Да, в ту пору оповещали с урока и на урок колокольчиком, с ним выходили на улицу, так как вовремя перемены старались ни одной секунды не находиться в здании самой школы.
Учителя действительно ходили в обуви на мягкой каучуковой подошве, чтобы не стучать каблуками; иногда даже не слышали, как заходили учителя в класс, когда мы были все возбужденные и «на ушах».
Декорации были самодельные, собранные «наспех». Во время представления что-то падало, отваливалось, могли развалиться табуретка или какая-нибудь лавка, сбитые стекольными гвоздями из тарной дощечки.

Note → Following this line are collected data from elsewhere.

/-- **The compact frame family of ray b**: every level frame is `A ∘ rotE c s ∘ W'_r`, `c² + 5s² = 1`, `r < 4`. -/
theorem terraceDiscB_frame_mem_family (hn : ‖n‖ = 1)
    (hmenu : ∀ w ∈ fccSlots, ⟪A w, n⟫_ℝ = 0 ∨ ⟪A w, n⟫_ℝ = Real.sqrt (2 / 3) ∨ ⟪A w, n⟫_ℝ = -Real.sqrt (2 / 3))
    (hpos : ⟪A (slotSite 8), n⟫_ℝ = Real.sqrt (2 / 3))
    (hPn : cubicCoords (A.symm n) = (Real.sqrt 3)⁻¹ • (![(-1 : ℝ), 1, 1] : Fin 3 → ℝ))
    (hZ : cubicCoords (A.symm z) = t • Zc) (ht : 0 < t)
    (hZe : 0 < Zc ⬝ᵥ (![0, 1, 2] : Fin 3 → ℝ)) (hZc : 9 * (Zc ⬝ᵥ Zc) < 2 * (Zc ⬝ᵥ (![0, 1, 2] : Fin 3 → ℝ)) ^ 2)
    (k : ℕ) :
    ∃ c s : ℝ, c ^ 2 + 5 * s ^ 2 = 1 ∧ ∃ r < 4, ∀ x : EuclideanSpace ℝ (Fin 3),
      cubicCoords (A.symm ((forcedTop z ⟨A, slotSite 8, 0⟩ n k).frame x)) = rotE c s (discWB r (cubicCoords x)) := by
  refine ⟨(discCS k).1, -(discCS k).2, discCS_neg_ellipse k, k % 4, Nat.mod_lt k (by norm_num), fun x => ?_⟩
  rw [terraceDiscB_frames A hn hmenu hpos hPn hZ ht hZe hZc k x]
  congr 1
  conv_lhs => rw [← Nat.div_add_mod k 4]
  generalize k / 4 = q
  induction q with
  | zero => rw [Nat.mul_zero, Nat.zero_add]
  | succ q ih => rw [show 4 * (q + 1) + k % 4 = 4 * q + k % 4 + 4 by ring, discWB_add_four, ih]

end RayBFrames

/-! ### The orbit-family lemma for the in-disc slot -/

/-- **`chainFrames` of the in-disc slot lie in the compact family** («deepArrival_mem_orbitFamily», frame form; cf-p1 (lxviii)).
For a steering `z` whose cubic direction lies in the open period cone about `(0,1,2)`, every frame a stack walker of the grain
`(A, slotSite 8)` can carry — every `F ∈ chainFrames z A (slotSite 8)` — is the base frame `A`, or `A ∘ rotE c s ∘ W_r` (ray a,
the terrace), or `A ∘ rotE c s ∘ W'_r` (ray b), in cubic coordinates, with `c² + 5s² = 1` and `r < 4`. -/
theorem chainFrames_slotSite_eight_subset (A : EuclideanSpace ℝ (Fin 3) ≃ₗᵢ[ℝ] EuclideanSpace ℝ (Fin 3))
    {z : EuclideanSpace ℝ (Fin 3)} {Zc : Fin 3 → ℝ} {t : ℝ} (hZ : cubicCoords (A.symm z) = t • Zc) (ht : 0 < t)
    (hZe : 0 < Zc ⬝ᵥ (![0, 1, 2] : Fin 3 → ℝ)) (hZc : 9 * (Zc ⬝ᵥ Zc) < 2 * (Zc ⬝ᵥ (![0, 1, 2] : Fin 3 → ℝ)) ^ 2)
    {F : EuclideanSpace ℝ (Fin 3) ≃ₗᵢ[ℝ] EuclideanSpace ℝ (Fin 3)} (hF : F ∈ chainFrames z A (slotSite 8)) :
    F = A ∨ ∃ c s : ℝ, c ^ 2 + 5 * s ^ 2 = 1 ∧ ∃ r < 4,
      (∀ x, cubicCoords (A.symm (F x)) = rotE c s (discW r (cubicCoords x))) ∨
      (∀ x, cubicCoords (A.symm (F x)) = rotE c s (discWB r (cubicCoords x))) := by
  rcases hF with rfl | ⟨n, hn, hmenu, hpos, k, rfl⟩
  · exact Or.inl rfl
  · right
    rcases first_normal_cubic A hn hmenu hpos with hPn | hPn
    · obtain ⟨c, s, h, r, hr, hx⟩ := terraceDisc_frame_mem_family A hn hmenu hpos hPn hZ ht hZe hZc k
      exact ⟨c, s, h, r, hr, Or.inl hx⟩
    · obtain ⟨c, s, h, r, hr, hx⟩ := terraceDiscB_frame_mem_family A hn hmenu hpos hPn hZ ht hZe hZc k
      exact ⟨c, s, h, r, hr, Or.inr hx⟩
import Mathlib
import HarnessLib
import Summits.HubbardSuperconductivity.HubbardSuperconductivity.Theorems.KLProgrammeKLRegimeTwoVolumeSrcThickSliceZeroGridRows
import Summits.HubbardSuperconductivity.HubbardSuperconductivity.Theorems.KLProgrammeKLRegimeOverlapWtColFlowAll
import Summits.HubbardSuperconductivity.HubbardSuperconductivity.Theorems.KLProgrammeKLRegimeEngineScaleZeroResummedDecayKlEng
import Summits.HubbardSuperconductivity.HubbardSuperconductivity.Theorems.KLProgrammeKLRegimeEngineScaleZeroE4PackageDoors
import Summits.HubbardSuperconductivity.HubbardSuperconductivity.Theorems.KLProgrammeKLRegimeEngineV8DefsU9
import Summits.HubbardSuperconductivity.HubbardSuperconductivity.Theorems.KLProgrammeKLRegimeEngineV8DoorGfr
import Summits.HubbardSuperconductivity.HubbardSuperconductivity.Theorems.AnisotropyChordTransferFibre3FinXDEvalW

/-!
# Route `AnisotropyChord` / H0 rotor rung: FIN per-`L` SIDE-CONDITION cell facts, `L = 24` (GM₃ cells 7–7)

Kernel facts `sdCellAnyZ 24 (49/50) 20 la lb (c, bn, aD) = true` (regime clause `mHole ≥ 0 ∧ facMI·η·(aD + b/(2+cos θ)) < c` on the cell, or vacuity), g5's `xbEval` objects, `decide +kernel`.
Prover seat `hubbard-h0-rotor-p3` g7; helper for piece A = stmt-HubbardSuperconductivity-23918 of rung 19089 (`--supports`, helper class).
WHAT THIS IS NOT: nothing here proves superconductivity in the Hubbard model (rotor TARGET as worded stays FALSE, g15 verdict); kernel facts /
assembly for ONE conditional reduction at one `L`.
-/

set_option linter.dupNamespace false
set_option autoImplicit false

namespace Summit.HubbardSuperconductivity.HubbardSuperconductivity.Theorems.AnisotropyChord.Transfer.Fibre3

namespace FinXD

/-- side-condition cell `[125390029390121, 130445550456549]` of `L = 24` (`hi`). [folklore] -/
theorem sd24_7 : sdCellAnyZ 24 (49/50 : ℚ) 20 125390029390121 130445550456549 ((1 : ℚ), (20 : ℕ), (1 : ℚ)) = true := by (rw [← sdCellAnyZW_eq]; decide +kernel)

end FinXD

end Summit.HubbardSuperconductivity.HubbardSuperconductivity.Theorems.AnisotropyChord.Transfer.Fibre3
import Summits.AtomisticToContinuum.Crystallization.Theorems.PricedLinkCensusSoftLayerPropagationOneStackingMapSearchLeaf
import HarnessLib

/-!
# The run of the one-stacking development search, part 47 of 53 (computational, `native_decide`)

Route `PricedLinkCensus`, crux `SoftLayerPropagation` (stmt-AtomisticToContinuum-14233), line
`Sketch`, stub `stub_oneStackingMap`.  The verified development search of
`…OneStackingMapSearchDefs.lean` / `…OneStackingMapSearchLeaf.lean` is run below the `211`
states of the depth-`3` frontier of the root, split round-robin into `53` parts (each state
searched with fuel `1000`; about `4.3 · 10⁵` expansion steps and `4227` leaves in all, every leaf
passing the Barlow check at shadow radius `33/10`).  This file decides part `47` by
`native_decide`; the parts are assembled in `…OneStackingMapRunAll.lean`.  [folklore]
-/

namespace Summit.AtomisticToContinuum.Crystallization.Theorems

namespace OneStacking

/-- **Part `47` of `53` of the development search returns `true`** (frontier depth `3`, fuel
`1000`). [folklore] -/
theorem checkPart_eq_true_47 : St.checkPart 3 53 47 1000 = true := by
  native_decide

end OneStacking

end Summit.AtomisticToContinuum.Crystallization.Theorems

Действующее лицо оказывалось кверху ногами, кувыркаясь, из «драмы» переходило в «акробатический этюд», и не поймешь: то ли так задумано постановщиком, то ли это случайность, но все выглядело натурально и правдоподобно. Принимали участие в концерте хоровой и танцевальный кружки со своими программами. Елка и концерт проходили в спортзале, оборудованном одним «козлом» и десятью матрацами, обшитыми черной тканью, вместо «матов». Впоследствии, когда пошла в девятый класс, спортзал принял надлежащий вид: летом 1955 года отец с четырьмя столярами, за счет шахты, сделали «Шведскую стенку», бум, брусья, укрепили потолок, подвесили кольца и канат. Вместо подарков работал наш школьный буфет (учились в две смены), где можно было купить за чисто символическую цену: (за пятьдесят копеек на старые деньги, как в современных магазинах– все по одной цене и опять же за счет шахты) пирожок с ягодной начинкой, школьную булочку, морковную котлету, стакан «морса» или другого ягодного напитка, кусок пирога с картошкой и жареным луком, манный или пшенный биточек. (Деньги сменились в 1961 году).